Assignment
When you reach the line containing "have hcard : d.primeFactors.card" in the entries below, begin reproducing lines exactly, and stop once the line containing "Real.log_le_log two_pos (by exact_mod_cast hN2)" is done.

Extracted data entries
/-- The number of prime factors: if every prime power of `d` is `≤ B₁ · N^{K₁}` (`B₁ ≥ 2`, `N ≥ 1`),
then `ω(d) ≤ B₁ + 1 + (Σ_{ℓ ∣ d} min(v_ℓ log ℓ, log N)) / log 2` — for `N ≥ 2` each term of the sum
is `≥ log 2`; for `N = 1` every prime factor of `d` is `≤ B₁`. [folklore] -/
theorem PolyDegreeOfDepthOfCount.card_primeFactors_le {K₁ B₁ : ℝ} (hB₁ : 2 ≤ B₁) {N d : ℕ}
    (hN : N ≠ 0)
    (hdepth : ∀ ℓ ∈ d.primeFactors, ((ℓ ^ d.factorization ℓ : ℕ) : ℝ) ≤ B₁ * (N : ℝ) ^ K₁) :
    (d.primeFactors.card : ℝ) ≤ B₁ + 1 +
      (∑ ℓ ∈ d.primeFactors, min ((d.factorization ℓ : ℝ) * Real.log ℓ) (Real.log (N : ℝ))) /
        Real.log 2 := by
  have hlog2 : 0 < Real.log 2 := Real.log_pos one_lt_two
  have hLN0 : 0 ≤ Real.log (N : ℝ) :=
    Real.log_nonneg (by exact_mod_cast Nat.one_le_iff_ne_zero.mpr hN)
  have hS0 : 0 ≤ ∑ ℓ ∈ d.primeFactors,
      min ((d.factorization ℓ : ℝ) * Real.log ℓ) (Real.log (N : ℝ)) :=
    Finset.sum_nonneg fun ℓ _ =>
      le_min (mul_nonneg (Nat.cast_nonneg _) (Real.log_natCast_nonneg ℓ)) hLN0
  rcases lt_or_ge N 2 with hN2 | hN2
  · -- `N = 1`: every prime factor `ℓ = ℓ¹ ≤ ℓ^{v_ℓ} ≤ B₁`, so `primeFactors d ⊆ range (⌊B₁⌋₊ + 1)`
    obtain rfl : N = 1 := by omega
    have hsub : d.primeFactors ⊆ Finset.range (⌊B₁⌋₊ + 1) := by
      intro ℓ hℓ
      have hℓp : ℓ.Prime := Nat.prime_of_mem_primeFactors hℓ
      have hle : (ℓ : ℝ) ≤ B₁ := by
        have h := hdepth ℓ hℓ
        rw [Nat.cast_one, Real.one_rpow, mul_one] at h
        calc (ℓ : ℝ) = ((ℓ ^ 1 : ℕ) : ℝ) := by rw [pow_one]
          _ ≤ ((ℓ ^ d.factorization ℓ : ℕ) : ℝ) := by
              exact_mod_cast Nat.pow_le_pow_right hℓp.pos
                (PolyDegreeOfDepthOfCount.one_le_factorization hℓ)
          _ ≤ B₁ := h
      exact Finset.mem_range.mpr (Nat.lt_succ_of_le (Nat.le_floor hle))
    have hcard : d.primeFactors.card ≤ ⌊B₁⌋₊ + 1 :=
      (Finset.card_le_card hsub).trans_eq (Finset.card_range _)
    have hcard' : (d.primeFactors.card : ℝ) ≤ (⌊B₁⌋₊ : ℝ) + 1 := by exact_mod_cast hcard
    have hfloor : (⌊B₁⌋₊ : ℝ) ≤ B₁ := Nat.floor_le (by linarith)
    have hdiv := div_nonneg hS0 hlog2.le
    linarith
  · -- `N ≥ 2`: each term of the truncated sum is `≥ log 2`
    have hLN2 : Real.log 2 ≤ Real.log (N : ℝ) :=
      Real.log_le_log two_pos (by exact_mod_cast hN2)
    have hmin : ∀ ℓ ∈ d.primeFactors,
        Real.log 2 ≤ min ((d.factorization ℓ : ℝ) * Real.log ℓ) (Real.log (N : ℝ)) := by
      intro ℓ hℓ
      have hℓp : ℓ.Prime := Nat.prime_of_mem_primeFactors hℓ
      refine le_min ?_ hLN2
      have hlogℓ : Real.log 2 ≤ Real.log ℓ :=
        Real.log_le_log two_pos (by exact_mod_cast hℓp.two_le)
      have h1 : (1 : ℝ) ≤ (d.factorization ℓ : ℝ) := by
        exact_mod_cast PolyDegreeOfDepthOfCount.one_le_factorization hℓ
      calc Real.log 2 = 1 * Real.log 2 := (one_mul _).symm
        _ ≤ (d.factorization ℓ : ℝ) * Real.log ℓ :=
            mul_le_mul h1 hlogℓ hlog2.le (zero_le_one.trans h1)
    have hsum := Finset.card_nsmul_le_sum _ _ _ hmin
    rw [nsmul_eq_mul] at hsum
    have hcard : (d.primeFactors.card : ℝ) ≤
        (∑ ℓ ∈ d.primeFactors, min ((d.factorization ℓ : ℝ) * Real.log ℓ) (Real.log (N : ℝ))) /
          Real.log 2 := by
      rw [le_div_iff₀ hlog2]
      exact hsum
    linarith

Exercise answer
    have hcard : d.primeFactors.card ≤ ⌊B₁⌋₊ + 1 :=
      (Finset.card_le_card hsub).trans_eq (Finset.card_range _)
    have hcard' : (d.primeFactors.card : ℝ) ≤ (⌊B₁⌋₊ : ℝ) + 1 := by exact_mod_cast hcard
    have hfloor : (⌊B₁⌋₊ : ℝ) ≤ B₁ := Nat.floor_le (by linarith)
    have hdiv := div_nonneg hS0 hlog2.le
    linarith
  · -- `N ≥ 2`: each term of the truncated sum is `≥ log 2`
    have hLN2 : Real.log 2 ≤ Real.log (N : ℝ) :=
      Real.log_le_log two_pos (by exact_mod_cast hN2)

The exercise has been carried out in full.